The third element of the company’s design for growth is the disciplined way it managed its business. Discipline is part of the company’s culture and it is applied to every aspect of the business: strategic, operational, and financial. The company set and stick with clear strategies. It does its homework before going to market with new products and ideas (Ibid).
The second element of the firm’s design for growth is its combination of core strengths. Early in the decade, the firm determined that it did not have sufficient competitive advantage in the five areas that are critical to winning in consumer products: consumer understanding, brand building, innovation, go-to-market capability, and scale. It invested substantially in every area and it is paying off. For example, the company invested more than a billion dollars in consumer understanding since 2001.
It transformed one of the industry’s more traditional market research organizations into a consumer understanding powerhouse. Its external benchmarking indicates that the company has the industry’s strongest suite of proprietary consumer research tools and methodologies. These tools make the firm learn faster and more effectively, and it helps discover the often unarticulated needs and aspirations that lead to breakthrough innovation (Ibid).
Innovation has always been the firm’s lifeblood, and it created significant advantage in this area. It has the best-in-class expertise in about a dozen technology areas that are the foundation for innovation in the industry, including enzymes, perfumes, and flavors, polymers, structured substrates, and surfactants. The firm multiplied this internal capability through an effort we call “connect + develop,” which is proving to be an enormous source of innovation and competitive advantage. It has about 8,500 researchers within the company and another 1.5 million outside the company (Ibid).
The growth strategy of the company will exploit opportunities focusing on these areas:
- P&G’s Core. The firm is widening its share advantages versus competition. For example, in fabric care, it is the number two player worldwide in the early 1990s. Today, the firm has a 34% share of the global fabric care market, almost double the next competitor, and its share has grown for six consecutive years. There are plenty of opportunities to keep growing all of the company’s billion dollar brands. It is proving in category after category that a leading share, even a relatively high share, is not a barrier to growth. The company aims to continue leverage its brand line-up and category-leading innovation to keep core businesses healthy and growing.
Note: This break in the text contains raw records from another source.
/- Copyright: the b2b-balaban cell (near-miss cell 7), T⁴-continuum fan-out, lineage t4-ne7b-p1 (node U5c COUNT
member).  Released under the licence of the surrounding project. -/
import Summits.QuantumFields.BalabanUV.T4Continuum.Support.HistoryGenealogyExtraction

/-!
# Genealogy extraction — TIMING (H3-(ID), combinatorial half): print's discipline `Adm` holds for every extracted
genealogy (owner module of row NE7b, lineage `t4-ne7b-p1` gen 39, ruling R-OWNER-39-1; re-open object (α),
`SCOPE-alpha.md` v2 §5 row M3a — PRE-POSITIONING ONLY; sibling of `…HistoryGenealogyExtraction`)

Summits-side support leaf of the T⁴-continuum cell (rung (B)+1 on a FINITE torus only; NOT infinite volume, NOT the
mass gap, NOT the Clay statement; NOT a proof of the spine estimate NE7b, which is the cell's OWN estimate, NOT PRINTED
and NOT PROVED).  [folklore] finite combinatorics over `HistoryAdmissible.PGen` and part 1's `ComponentHistory.pgen`;
nothing printed is asserted, no `def … : Prop` fact of Bałaban's, no cite-tagged hypothesis, zero `sorry`.

WHAT IS PROVED.  `lastStep_joinTail_le`, `adm_joinTail`, `rootStep_joinTail_le`, `lastStep_assemble_le`, `adm_assemble`,
`rootStep_assemble_le` (the join chain and print's trichotomy preserve the timing facts of their constituents); then for
the extraction: **`lastStep_pgen_le`** (`(pgen H j c).lastStep ≤ j` — every event happens by its level),
**`rootStep_pgen_le`**, and **`adm_pgen`**: `j ≤ K → (pgen H j c).Adm K` — print's timing discipline
`HistoryAdmissible.PGen.Adm` (births observed; a renewal after every event of the renewed line, by the cutoff; a join after
every event of both partners) holds for EVERY extracted genealogy, with no well-formedness hypothesis.

HONEST.  Proves nothing of Bałaban's; BY-NAME EFFECT ON THE WALL: NONE (pre-positioning for (α)); NE7b NOT proved; spine
0∕9.  HONEST DEPENDENCY (cell): continuum YM on T⁴ ⇐ BetaPertH ∧ nine spine estimates (0/9 proved); BetaPertH ⇐ (D1) ∧
(D4) ∧ CAP+tail; G-an2-4 gates asym, D1 and NE2/3/4.  This file changes none of it.
-/

open Finset
open Literature.MathematicalPhysics.QuantumFieldTheory.Balaban1983to89

namespace Summit.QuantumFields.BalabanUV.T4Continuum.HistoryGenealogyExtraction

open HistoryAdmissible HistoryAdmissible.PGen

/-! ## Timing: last step, root step, and print's discipline `Adm` -/

section Timing

variable {γ : Type*}

/-- the last step of a join chain at `s` is `s` as soon as there is a second constituent [folklore] -/
theorem lastStep_joinTail_cons (T U : PGen γ) (L : List (PGen γ)) (s : ℕ) :
    (joinTail T (U :: L) s).lastStep = s := rfl

/-- the last step of a join chain is at most `s` if the head's is [folklore] -/
theorem lastStep_joinTail_le (T : PGen γ) (L : List (PGen γ)) (s : ℕ) (hT : T.lastStep ≤ s) :
    (joinTail T L s).lastStep ≤ s := by
  cases L with
  | nil => simpa using hT
  | cons U L => simp [lastStep]

/-- `Adm K` of a join chain at `s ≤ K` from `Adm K` and `lastStep ≤ s` of every constituent [folklore] -/
theorem adm_joinTail {K s : ℕ} (hs : s ≤ K) :
    ∀ (T : PGen γ) (L : List (PGen γ)), T.Adm K → T.lastStep ≤ s → (∀ U ∈ L, U.Adm K ∧ U.lastStep ≤ s) →
      (joinTail T L s).Adm K
  | T, [], hT, _, _ => by simpa using hT
  | T, U :: L, hT, hTs, hL => by
      have hU := hL U (by simp)
      have ih := adm_joinTail hs U L hU.1 hU.2 (fun V hV => hL V (by simp [hV]))
      exact ⟨hT, ih, hTs, lastStep_joinTail_le U L s hU.2, hs⟩

/-- the root step of a join chain is at most the head's [folklore] -/
theorem rootStep_joinTail_le (T : PGen γ) (L : List (PGen γ)) (s : ℕ) :
    (joinTail T L s).rootStep ≤ T.rootStep := by
  cases L with
  | nil => simp
  | cons U L => simp [rootStep]

/-- the last step of an assembled genealogy at step `s` is at most `s`, if every constituent's is and `h + 1 ≤ s`
in the renewal case [folklore] -/
theorem lastStep_assemble_le (c : γ) {s h : ℕ} :
    ∀ (L : List (PGen γ)) (r : Bool), (r = true → h + 1 ≤ s) → (∀ U ∈ L, U.lastStep ≤ s) →
      (assemble c s h L r).lastStep ≤ s
  | [], _, _, _ => by simp [assemble, lastStep]
  | [T], r, hh, hL => by
      have hT := hL T (by simp)
      cases r
      · simpa [assemble] using hT
      · simpa [assemble, lastStep] using hh rfl
  | T :: U :: L, _, _, _ => by simp [assemble, lastStep]

/-- `Adm K` of an assembled genealogy at step `s ≤ K` (readiness `h`, `h + 1 = s` in the renewal case) from `Adm K`
and `lastStep ≤ s` of all constituents and `lastStep ≤ h` of them in the renewal case [folklore] -/
theorem adm_assemble (c : γ) {K s h : ℕ} (hs : s ≤ K) :
    ∀ (L : List (PGen γ)) (r : Bool), (r = true → h + 1 = s) → (∀ U ∈ L, U.Adm K ∧ U.lastStep ≤ s) →
      (r = true → ∀ U ∈ L, U.lastStep ≤ h) → (assemble c s h L r).Adm K
  | [], _, _, _, _ => by simpa [assemble, Adm] using hs
  | [T], r, hh, hL, hr => by
      have hT := hL T (by simp)
      cases r
      · simpa [assemble] using hT.1
      · have h1 := hr rfl T (by simp)
        have h2 := hh rfl
        simp only [assemble, if_true, Adm]
        exact ⟨hT.1, h1, by omega⟩
  | T :: U :: L, _, _, hL, _ => by
      have hT := hL T (by simp)
      simp only [assemble_cons_cons]
      exact adm_joinTail hs T (U :: L) hT.1 hT.2 (fun V hV => hL V (by simp [hV]))

/-- the root step of an assembled genealogy is at most `s` if every constituent's is [folklore] -/
theorem rootStep_assemble_le (c : γ) (s h : ℕ) :
    ∀ (L : List (PGen γ)) (r : Bool), (∀ U ∈ L, U.rootStep ≤ s) → (assemble c s h L r).rootStep ≤ s
  | [], _, _ => by simp [assemble, rootStep]
  | [T], r, hL => by
      have hT := hL T (by simp)
      cases r
      · simpa [assemble] using hT
      · simpa [assemble, rootStep] using hT
  | T :: U :: L, _, hL => by
      have hT := hL T (by simp)
      simp only [assemble_cons_cons]
      exact (rootStep_joinTail_le T (U :: L) s).trans hT

end Timing

namespace ComponentHistory

variable {γ : Type*} [DecidableEq γ] (H : ComponentHistory γ)

omit [DecidableEq γ] in
/-- every birth constituent of step `s` has last step `s`, root step `s`, and is `Adm K` for `s ≤ K` [folklore] -/
theorem births_spec {K : ℕ} (s : ℕ) (c : γ) (U : PGen γ) (hU : U ∈ H.births s c) :
    U.lastStep = s ∧ U.rootStep = s ∧ (s ≤ K → U.Adm K) := by
  simp only [births, List.mem_map] at hU
  obtain ⟨n, -, rfl⟩ := hU
  exact ⟨rfl, rfl, fun h => h⟩

/-- **`lastStep (pgen H j c) ≤ j`** — every event of the extracted genealogy happens by its level. [folklore] -/
theorem lastStep_pgen_le : ∀ (j : ℕ) (c : γ), (H.pgen j c).lastStep ≤ j
  | 0, c => by
      rw [pgen_zero_eq_assemble]
      refine lastStep_assemble_le c _ _ (fun h => by simp at h) ?_
      intro U hU
      exact ((H.births_spec (K := 0) 0 c U hU).1).le
  | j + 1, c => by
      rw [pgen_succ_eq_assemble]
      refine lastStep_assemble_le c _ _ (fun _ => le_rfl) ?_
      intro U hU
      rcases (H.mem_constituents_iff _ _ _ U).1 hU with ⟨p, -, rfl⟩ | hb
      · exact (lastStep_pgen_le j p).trans (by omega)
      · exact ((H.births_spec (K := 0) (j + 1) c U hb).1).le

/-- **`rootStep (pgen H j c) ≤ j`.** [folklore] -/
theorem rootStep_pgen_le : ∀ (j : ℕ) (c : γ), (H.pgen j c).rootStep ≤ j
  | 0, c => by
      rw [pgen_zero_eq_assemble]
      refine rootStep_assemble_le c 0 0 _ _ ?_
      intro U hU
      exact ((H.births_spec (K := 0) 0 c U hU).2.1).le
  | j + 1, c => by
      rw [pgen_succ_eq_assemble]
      refine rootStep_assemble_le c (j + 1) j _ _ ?_
      intro U hU
      rcases (H.mem_constituents_iff _ _ _ U).1 hU with ⟨p, -, rfl⟩ | hb
      · exact (rootStep_pgen_le j p).trans (by omega)
      · exact ((H.births_spec (K := 0) (j + 1) c U hb).2.1).le

/-- **PRINT'S TIMING DISCIPLINE HOLDS FOR EVERY EXTRACTED GENEALOGY**: `j ≤ K → (pgen H j c).Adm K` (births observed,
renewals after every event of the renewed line and by the cutoff, joins after every event of the partners). [folklore] -/
theorem adm_pgen {K : ℕ} : ∀ (j : ℕ) (c : γ), j ≤ K → (H.pgen j c).Adm K
  | 0, c, hK => by
      rw [pgen_zero_eq_assemble]
      refine adm_assemble c hK _ _ (fun h => by simp at h) ?_ (fun h => by simp at h)
      intro U hU
      have hs := H.births_spec (K := K) 0 c U hU
      exact ⟨hs.2.2 hK, hs.1.le⟩
  | j + 1, c, hK => by
      rw [pgen_succ_eq_assemble]
      refine adm_assemble c hK _ _ (fun _ => rfl) ?_ ?_
      · intro U hU
        rcases (H.mem_constituents_iff _ _ _ U).1 hU with ⟨p, -, rfl⟩ | hb
        · exact ⟨adm_pgen j p (by omega), (H.lastStep_pgen_le j p).trans (by omega)⟩
        · have hs := H.births_spec (K := K) (j + 1) c U hb
          exact ⟨hs.2.2 hK, hs.1.le⟩
      · intro hr U hU
        have hr' : H.news (j + 1) c = [] ∧ H.fieldIn (j + 1) c = true := by simpa [ren] using hr
        rcases (H.mem_constituents_iff _ _ _ U).1 hU with ⟨p, -, rfl⟩ | hb
        · exact H.lastStep_pgen_le j p
        · simp [births, hr'.1] at hb

end ComponentHistory

end Summit.QuantumFields.BalabanUV.T4Continuum.HistoryGenealogyExtraction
- Faster-Growing. Higher-Margin Businesses. The company has even greater upside in businesses such as beauty and health care. The beauty and health categories in which P&G competes are a combined $360 billion market today, and are projected to grow 3% to 4% a year for the balance of the decade. The firm has almost doubled its share of beauty and health over the past decade although the firm’s share of this combined market is only about 10% globally.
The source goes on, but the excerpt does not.